Of course I never actually did that, which is why I write for Destructoid and not Prisontoid, but those types of tear-it-all-down fantasies still stick with me, even now that I’m at a job I love. And while I may never be able to make those fantasies into a reality, I can at least simulate what havoc I’d wreak with Good Job!

Good Job

Good Job! (Switch)
Developer: Paladin Studios
Publisher: Nintendo
Released: March 26, 2020
MSRP: $19.99

Taking place at a company headquarters that’s rife with OSHA violations, Good Job! casts players in the role of the boss’s kid as they work their way up the corporate ladder. The opening montage of the kid and their parent together is actually quite touching given everyone in this game looks like the guy from the crosswalk sign. The kid is tasked with completing a set of assignments on each floor, starting easy by moving projectors and cleaning floors before eventually being assigned more important tasks such as hanging art and guiding a gelatinous cube around a factory floor.
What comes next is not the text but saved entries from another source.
import Summits.QuantumFields.YangMills.Theses.OnsetCalibration

/-!
# Route `OnsetCalibration`, crux K2 `SubOnsetCeilings` (stmt-QuantumFields-23313): normal form and logical geography

Kernel-checked bookkeeping about the crux AS TYPED (lead seat `ym-line-oc-p1`, generation 5), landed `--supports`
so that planners, refuters and a future closing prover can cite it instead of re-auditing the quantifiers by hand.

* `floor_anti`, `live_anti`, `subOnset_mono`, `ceilings_anti` — the both-floor condition is antitone in the level
  `ε`, hence «sub-onset at level `ε`» is monotone and the ceilings clause antitone in `ε`.
* `subOnsetCeilings_iff_live_imp_ceilings` — consequently the `∃ ε₀ > 0, ∀ ε ≤ ε₀` prefix of K2 is inert: for each
  datum `(G, r, v, f, g, h, Λ₅)` K2 says exactly «if the datum is live at SOME positive level then the sub-onset
  `(C/R⁴)ⁿ` ceilings hold at SOME positive level».
* `subOnsetCeilings_of_ceilings` — the LIVE-free sufficient condition (ceilings at one positive level per datum).
* `subOnsetCeilings_of_momentBounds6_dominated` — ceilings at ANY unit map `a` carrying the plane-resolved collar
  output `MomentBounds6 G r a` of `DlrCollarTransfer` (the spine's E0′ node; routes `BalabanLadder`,
  `InfiniteVolumeContinuum`) that is dominated by the datum's both-floor onset (`a β ≤ κ·s` for every sub-onset
  resolution `s`, `β` large) give K2 with `ℓ₄' = ℓ₄/κ` (adapted from the lead's crux workfile
  `Cruxes/SubOnsetCeilings/Geography.lean`, generation 0).  The domination hypothesis is a self-location statement
  about ARBITRARY live data and is NOT claimed; it is why K2 is not literally a corollary of the ladder's ceilings.

Nothing here proves K2 — an open problem (observable-level UV stability of 4-d SU(2) Wilson lattice gauge theory,
uniform in volume, out to the self-located sub-onset range; barrier `UVStabilityNonUniqueness`, E0′).  Rung R2a-IV
(`HypercubicOSDataFromInfiniteVolume`) stays CONDITIONAL on K1 `OnsetFloors` (the NT residual) ∧ K2; the Yang–Mills
mass gap is NOT proved by anything in this file or this route.
-/

set_option autoImplicit false

noncomputable section

open scoped SchwartzMap
open MeasureTheory Filter Topology
open Literature.MathematicalPhysics.QuantumFieldTheory Literature.MathematicalPhysics.QuantumLattice
open Literature.MathematicalPhysics.AQFT Literature.Probability.LatticeModels
open Summit.QuantumFields.YangMills.Cruxes.OSLegsFromFemtoAndGap.DlrCollarTransfer

namespace Summit.QuantumFields.YangMills.Theorems.OnsetCalibration

section Datum

variable {G : Type} [Group G] [TopologicalSpace G] [IsTopologicalGroup G] [CompactSpace G]
  [MeasurableSpace G] [BorelSpace G] {r : LatticeRep G} {v f g h : 𝓢(EuclideanSpace ℝ (Fin 4), ℝ)} {Λ₅ : ℝ}

/-- The both-floor condition at `(β, s)` — `ε ≤ Q2(θv,v)` and `ε ≤ |Q3(f,g,h)|` on every torus with `Λ₅ ≤ s·L` —
is antitone in the level: a floor at level `ε` is a floor at every level `ε' ≤ ε`. -/
theorem floor_anti {ε ε' β s : ℝ} (hle : ε' ≤ ε)
    (hfl : (∀ L : ℕ, Λ₅ ≤ s * L → ε ≤ Q2 G r β L s (thetaTest 4 v) v) ∧
      (∀ L : ℕ, Λ₅ ≤ s * L → ε ≤ |Q3 G r β L s f g h|)) :
    (∀ L : ℕ, Λ₅ ≤ s * L → ε' ≤ Q2 G r β L s (thetaTest 4 v) v) ∧
      (∀ L : ℕ, Λ₅ ≤ s * L → ε' ≤ |Q3 G r β L s f g h|) :=
  ⟨fun L hL => hle.trans (hfl.1 L hL), fun L hL => hle.trans (hfl.2 L hL)⟩

/-- Liveness («for all large `β` SOME resolution `s ∈ (0,1]` carries both floors at level `ε`») is antitone in the
level `ε`. -/
theorem live_anti {ε ε' : ℝ} (hle : ε' ≤ ε)
    (hlive : ∃ β₅ : ℝ, ∀ β : ℝ, β₅ ≤ β → ∃ s : ℝ, 0 < s ∧ s ≤ 1 ∧
      (∀ L : ℕ, Λ₅ ≤ s * L → ε ≤ Q2 G r β L s (thetaTest 4 v) v) ∧
      (∀ L : ℕ, Λ₅ ≤ s * L → ε ≤ |Q3 G r β L s f g h|)) :
    ∃ β₅ : ℝ, ∀ β : ℝ, β₅ ≤ β → ∃ s : ℝ, 0 < s ∧ s ≤ 1 ∧
      (∀ L : ℕ, Λ₅ ≤ s * L → ε' ≤ Q2 G r β L s (thetaTest 4 v) v) ∧
      (∀ L : ℕ, Λ₅ ≤ s * L → ε' ≤ |Q3 G r β L s f g h|) := by
  obtain ⟨β₅, hβ₅⟩ := hlive
  refine ⟨β₅, fun β hβ => ?_⟩
  obtain ⟨s, hs0, hs1, hfl⟩ := hβ₅ β hβ
  exact ⟨s, hs0, hs1, floor_anti hle hfl⟩

/-- «Sub-onset at level `ε`» (no resolution `s' ∈ [2s, 1]` carries both floors at level `ε`) is monotone in the
level: fewer floors at a higher level. -/
theorem subOnset_mono {ε ε' β s : ℝ} (hle : ε ≤ ε')
    (hsub : ∀ s' : ℝ, 2 * s ≤ s' → s' ≤ 1 →
      ¬ ((∀ L : ℕ, Λ₅ ≤ s' * L → ε ≤ Q2 G r β L s' (thetaTest 4 v) v) ∧
         (∀ L : ℕ, Λ₅ ≤ s' * L → ε ≤ |Q3 G r β L s' f g h|))) :
    ∀ s' : ℝ, 2 * s ≤ s' → s' ≤ 1 →
      ¬ ((∀ L : ℕ, Λ₅ ≤ s' * L → ε' ≤ Q2 G r β L s' (thetaTest 4 v) v) ∧
         (∀ L : ℕ, Λ₅ ≤ s' * L → ε' ≤ |Q3 G r β L s' f g h|)) :=
  fun s' h2 h1 hfl => hsub s' h2 h1 (floor_anti hle hfl)

/-- The ceilings clause of K2 at level `ε` (constants `C, ℓ₄, β₄`; `(C/R⁴)ⁿ` bounds on the centred plane-string
moments at every sub-onset resolution, collars `R·s ≤ ℓ₄`) is antitone in the level: the hypothesis «sub-onset at
level `ε'`» only gets stronger as `ε'` decreases, with the SAME constants. -/
theorem ceilings_anti {ε ε' : ℝ} (hle : ε' ≤ ε)
    (hceil : ∃ (C ℓ₄ β₄ : ℝ), 0 < ℓ₄ ∧ 0 ≤ C ∧ ∀ β : ℝ, β₄ ≤ β → ∀ s : ℝ, 0 < s → s ≤ 1 →
      (∀ s' : ℝ, 2 * s ≤ s' → s' ≤ 1 →
        ¬ ((∀ L : ℕ, Λ₅ ≤ s' * L → ε ≤ Q2 G r β L s' (thetaTest 4 v) v) ∧
           (∀ L : ℕ, Λ₅ ≤ s' * L → ε ≤ |Q3 G r β L s' f g h|))) →
      ∀ (L n : ℕ) (q : Fin n → Fin 4 × Fin 4) (x : Fin n → (Fin 4 → ℤ)) (R : ℕ), (∀ i, (q i).1 < (q i).2) →
        1 ≤ R → (R : ℝ) * s ≤ ℓ₄ → 4 * R + 8 ≤ L →
        (∀ i j : Fin n, i ≠ j → ∃ k : Fin 4,
          (2 * (R : ℤ) + 4) ≤ |((((x i k - x j k : ℤ) : ZMod (2 * L + 1))).valMinAbs : ℤ)|) →
        |torusE G r β L (fun U => ∏ i, (plane G r (q i) (x i) U - torusE G r β L (plane G r (q i) (x i))))| ≤
          (C / (R : ℝ) ^ 4) ^ n) :
    ∃ (C ℓ₄ β₄ : ℝ), 0 < ℓ₄ ∧ 0 ≤ C ∧ ∀ β : ℝ, β₄ ≤ β → ∀ s : ℝ, 0 < s → s ≤ 1 →
      (∀ s' : ℝ, 2 * s ≤ s' → s' ≤ 1 →
        ¬ ((∀ L : ℕ, Λ₅ ≤ s' * L → ε' ≤ Q2 G r β L s' (thetaTest 4 v) v) ∧
           (∀ L : ℕ, Λ₅ ≤ s' * L → ε' ≤ |Q3 G r β L s' f g h|))) →
      ∀ (L n : ℕ) (q : Fin n → Fin 4 × Fin 4) (x : Fin n → (Fin 4 → ℤ)) (R : ℕ), (∀ i, (q i).1 < (q i).2) →
        1 ≤ R → (R : ℝ) * s ≤ ℓ₄ → 4 * R + 8 ≤ L →
        (∀ i j : Fin n, i ≠ j → ∃ k : Fin 4,
          (2 * (R : ℤ) + 4) ≤ |((((x i k - x j k : ℤ) : ZMod (2 * L + 1))).valMinAbs : ℤ)|) →
        |torusE G r β L (fun U => ∏ i, (plane G r (q i) (x i) U - torusE G r β L (plane G r (q i) (x i))))| ≤
          (C / (R : ℝ) ^ 4) ^ n := by
  obtain ⟨C, ℓ₄, β₄, hℓ₄, hC, hMB⟩ := hceil
  exact ⟨C, ℓ₄, β₄, hℓ₄, hC, fun β hβ s hs0 hs1 hsub => hMB β hβ s hs0 hs1 (subOnset_mono hle hsub)⟩

end Datum

/-- **Normal form of K2 (the `ε₀`-prefix is inert).**  `SubOnsetCeilings` holds iff for every SU(2)-class `G`,
every lattice representation `r` and every floor datum `(v, f, g, h, Λ₅)`: IF the datum is live at some level
`ε > 0` (for all large `β` some resolution in `(0,1]` carries both floors) THEN at some level `ε > 0` the sub-onset
`(C/R⁴)ⁿ` ceilings hold.  (`→`: take `min ε₀ ε`; `←`: put `ε₀ :=` the ceilings level and use `ceilings_anti`,
or any `ε₀` when the datum is never live.) -/
theorem subOnsetCeilings_iff_live_imp_ceilings :
    Summit.QuantumFields.YangMills.Theses.OnsetCalibration.SubOnsetCeilings ↔
    ∀ (G : Type) [Group G] [TopologicalSpace G] [IsTopologicalGroup G] [CompactSpace G],
      IsCompactSimpleLieGroup G → Nonempty (G ≃ₜ* Matrix.specialUnitaryGroup (Fin 2) ℂ) →
      letI : MeasurableSpace G := borel G
      haveI : BorelSpace G := ⟨rfl⟩
      ∀ (r : LatticeRep G) (v f g h : 𝓢(EuclideanSpace ℝ (Fin 4), ℝ)) (Λ₅ : ℝ),
        (∃ ε : ℝ, 0 < ε ∧ ∃ β₅ : ℝ, ∀ β : ℝ, β₅ ≤ β → ∃ s : ℝ, 0 < s ∧ s ≤ 1 ∧
            (∀ L : ℕ, Λ₅ ≤ s * L → ε ≤ Q2 G r β L s (thetaTest 4 v) v) ∧
            (∀ L : ℕ, Λ₅ ≤ s * L → ε ≤ |Q3 G r β L s f g h|)) →
        ∃ ε : ℝ, 0 < ε ∧ ∃ (C ℓ₄ β₄ : ℝ), 0 < ℓ₄ ∧ 0 ≤ C ∧ ∀ β : ℝ, β₄ ≤ β → ∀ s : ℝ, 0 < s → s ≤ 1 →
          (∀ s' : ℝ, 2 * s ≤ s' → s' ≤ 1 →
            ¬ ((∀ L : ℕ, Λ₅ ≤ s' * L → ε ≤ Q2 G r β L s' (thetaTest 4 v) v) ∧
               (∀ L : ℕ, Λ₅ ≤ s' * L → ε ≤ |Q3 G r β L s' f g h|))) →
          ∀ (L n : ℕ) (q : Fin n → Fin 4 × Fin 4) (x : Fin n → (Fin 4 → ℤ)) (R : ℕ), (∀ i, (q i).1 < (q i).2) →
            1 ≤ R → (R : ℝ) * s ≤ ℓ₄ → 4 * R + 8 ≤ L →
            (∀ i j : Fin n, i ≠ j → ∃ k : Fin 4,
              (2 * (R : ℤ) + 4) ≤ |((((x i k - x j k : ℤ) : ZMod (2 * L + 1))).valMinAbs : ℤ)|) →
            |torusE G r β L (fun U => ∏ i, (plane G r (q i) (x i) U - torusE G r β L (plane G r (q i) (x i))))| ≤
              (C / (R : ℝ) ^ 4) ^ n := by
  unfold Summit.QuantumFields.YangMills.Theses.OnsetCalibration.SubOnsetCeilings
  constructor
  · intro hK2 G _ _ _ _ hG hcl
    letI : MeasurableSpace G := borel G
    haveI : BorelSpace G := ⟨rfl⟩
    intro r v f g h Λ₅ hlive
    obtain ⟨ε₁, hε₁, hlive₁⟩ := hlive
    obtain ⟨ε₀, hε₀, hK⟩ := hK2 G hG hcl r v f g h Λ₅
    refine ⟨min ε₀ ε₁, lt_min hε₀ hε₁, ?_⟩
    exact hK (min ε₀ ε₁) (lt_min hε₀ hε₁) (min_le_left _ _) (live_anti (min_le_right _ _) hlive₁)
  · intro hNF G _ _ _ _ hG hcl
    letI : MeasurableSpace G := borel G
    haveI : BorelSpace G := ⟨rfl⟩
    intro r v f g h Λ₅
    by_cases hlive : ∃ ε : ℝ, 0 < ε ∧ ∃ β₅ : ℝ, ∀ β : ℝ, β₅ ≤ β → ∃ s : ℝ, 0 < s ∧ s ≤ 1 ∧
        (∀ L : ℕ, Λ₅ ≤ s * L → ε ≤ Q2 G r β L s (thetaTest 4 v) v) ∧
        (∀ L : ℕ, Λ₅ ≤ s * L → ε ≤ |Q3 G r β L s f g h|)
    · obtain ⟨ε, hε, hceil⟩ := hNF G hG hcl r v f g h Λ₅ hlive
      exact ⟨ε, hε, fun ε' _ hε'le _ => ceilings_anti hε'le hceil⟩
    · refine ⟨1, one_pos, fun ε hε _ hl => ?_⟩
      exact absurd ⟨ε, hε, hl⟩ hlive

/-- **LIVE-free sufficient condition for K2.**  If for every datum the sub-onset `(C/R⁴)ⁿ` ceilings hold at SOME
positive level `ε` (no liveness hypothesis used), then `SubOnsetCeilings`. -/
theorem subOnsetCeilings_of_ceilings
    (hceil : ∀ (G : Type) [Group G] [TopologicalSpace G] [IsTopologicalGroup G] [CompactSpace G],
      IsCompactSimpleLieGroup G → Nonempty (G ≃ₜ* Matrix.specialUnitaryGroup (Fin 2) ℂ) →
      letI : MeasurableSpace G := borel G
      haveI : BorelSpace G := ⟨rfl⟩
      ∀ (r : LatticeRep G) (v f g h : 𝓢(EuclideanSpace ℝ (Fin 4), ℝ)) (Λ₅ : ℝ),
        ∃ ε : ℝ, 0 < ε ∧ ∃ (C ℓ₄ β₄ : ℝ), 0 < ℓ₄ ∧ 0 ≤ C ∧ ∀ β : ℝ, β₄ ≤ β → ∀ s : ℝ, 0 < s → s ≤ 1 →
          (∀ s' : ℝ, 2 * s ≤ s' → s' ≤ 1 →
            ¬ ((∀ L : ℕ, Λ₅ ≤ s' * L → ε ≤ Q2 G r β L s' (thetaTest 4 v) v) ∧
               (∀ L : ℕ, Λ₅ ≤ s' * L → ε ≤ |Q3 G r β L s' f g h|))) →
          ∀ (L n : ℕ) (q : Fin n → Fin 4 × Fin 4) (x : Fin n → (Fin 4 → ℤ)) (R : ℕ), (∀ i, (q i).1 < (q i).2) →
            1 ≤ R → (R : ℝ) * s ≤ ℓ₄ → 4 * R + 8 ≤ L →
            (∀ i j : Fin n, i ≠ j → ∃ k : Fin 4,
              (2 * (R : ℤ) + 4) ≤ |((((x i k - x j k : ℤ) : ZMod (2 * L + 1))).valMinAbs : ℤ)|) →
            |torusE G r β L (fun U => ∏ i, (plane G r (q i) (x i) U - torusE G r β L (plane G r (q i) (x i))))| ≤
              (C / (R : ℝ) ^ 4) ^ n) :
    Summit.QuantumFields.YangMills.Theses.OnsetCalibration.SubOnsetCeilings := by
  refine subOnsetCeilings_iff_live_imp_ceilings.mpr ?_
  intro G _ _ _ _ hG hcl
  letI : MeasurableSpace G := borel G
  haveI : BorelSpace G := ⟨rfl⟩
  intro r v f g h Λ₅ _
  exact hceil G hG hcl r v f g h Λ₅

/-- **Logical geography: ceilings at an onset-dominated unit map give K2.**  If for every datum and every live level
`ε` there is SOME unit map `a` carrying the plane-resolved collar output `MomentBounds6 G r a` (e.g. the spine's E0′
ceilings at Bałaban's unit) that is DOMINATED by the datum's both-floor onset (`a β ≤ κ·s` for every sub-onset
resolution `s`, `β` large), then `SubOnsetCeilings` holds with `ℓ₄' = ℓ₄/κ` (`R·a(β) ≤ κ·R·s ≤ ℓ₄`).  The domination
hypothesis is a self-location statement about arbitrary live data and is NOT claimed anywhere; this only kernel-checks
the relation between K2 and the ladder's ceilings.
-- adapted from Cruxes/SubOnsetCeilings/Geography.lean (lead g0, prover-ym-line-oc-p1-g0-0) -/
theorem subOnsetCeilings_of_momentBounds6_dominated
    (hdom : ∀ (G : Type) [Group G] [TopologicalSpace G] [IsTopologicalGroup G] [CompactSpace G],
      IsCompactSimpleLieGroup G → Nonempty (G ≃ₜ* Matrix.specialUnitaryGroup (Fin 2) ℂ) →
      letI : MeasurableSpace G := borel G
      haveI : BorelSpace G := ⟨rfl⟩
      ∀ (r : LatticeRep G) (v f g h : 𝓢(EuclideanSpace ℝ (Fin 4), ℝ)) (Λ₅ : ℝ),
        ∃ ε₀ : ℝ, 0 < ε₀ ∧ ∀ ε : ℝ, 0 < ε → ε ≤ ε₀ →
          (∃ β₅ : ℝ, ∀ β : ℝ, β₅ ≤ β → ∃ s : ℝ, 0 < s ∧ s ≤ 1 ∧
            (∀ L : ℕ, Λ₅ ≤ s * L → ε ≤ Q2 G r β L s (thetaTest 4 v) v) ∧
            (∀ L : ℕ, Λ₅ ≤ s * L → ε ≤ |Q3 G r β L s f g h|)) →
          ∃ (a : ℝ → ℝ) (κ β₆ : ℝ), 0 < κ ∧ MomentBounds6 G r a ∧
            ∀ β : ℝ, β₆ ≤ β → ∀ s : ℝ, 0 < s → s ≤ 1 →
              (∀ s' : ℝ, 2 * s ≤ s' → s' ≤ 1 →
                ¬ ((∀ L : ℕ, Λ₅ ≤ s' * L → ε ≤ Q2 G r β L s' (thetaTest 4 v) v) ∧
                   (∀ L : ℕ, Λ₅ ≤ s' * L → ε ≤ |Q3 G r β L s' f g h|))) → a β ≤ κ * s) :
    Summit.QuantumFields.YangMills.Theses.OnsetCalibration.SubOnsetCeilings := by
  unfold Summit.QuantumFields.YangMills.Theses.OnsetCalibration.SubOnsetCeilings
  intro G _ _ _ _ hG hcl
  letI : MeasurableSpace G := borel G
  haveI : BorelSpace G := ⟨rfl⟩
  intro r v f g h Λ₅
  obtain ⟨ε₀, hε₀, h'⟩ := hdom G hG hcl r v f g h Λ₅
  refine ⟨ε₀, hε₀, fun ε hε hεle hlive => ?_⟩
  obtain ⟨a, κ, β₆, hκ, ⟨C, β₄, ℓ₄, hℓ₄, hC, hMB⟩, hle⟩ := h' ε hε hεle hlive
  refine ⟨C, ℓ₄ / κ, max β₄ β₆, by positivity, hC, ?_⟩
  intro β hβ s hs0 hs1 hsub L n q x R hq hR hRs hRL hsep
  have haβ : a β ≤ κ * s := hle β (le_of_max_le_right hβ) s hs0 hs1 hsub
  have hRa : (R : ℝ) * a β ≤ ℓ₄ :=
    calc (R : ℝ) * a β ≤ (R : ℝ) * (κ * s) := mul_le_mul_of_nonneg_left haβ (Nat.cast_nonneg _)
      _ = κ * ((R : ℝ) * s) := by ring
      _ ≤ κ * (ℓ₄ / κ) := by gcongr
      _ = ℓ₄ := by field_simp
  exact hMB β (le_of_max_le_left hβ) L n q x R hq hR hRa hRL hsep

end Summit.QuantumFields.YangMills.Theorems.OnsetCalibration

end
While it’s never fully explained what it is this company makes, it’s quite evident from the start there are two ways to go about completing each assignment. Because the first thing you’ll probably realize about Good Job! is that this is one fragile facility. Everything is prone to breaking with the slightest of taps. Flasks of water, computer screens, even hazard cones will break if you’re too careless. So you’ll have to decide if you want to take it slow to get it done right, or throw caution to the wind and breeze through each task as quickly and as recklessly as possible.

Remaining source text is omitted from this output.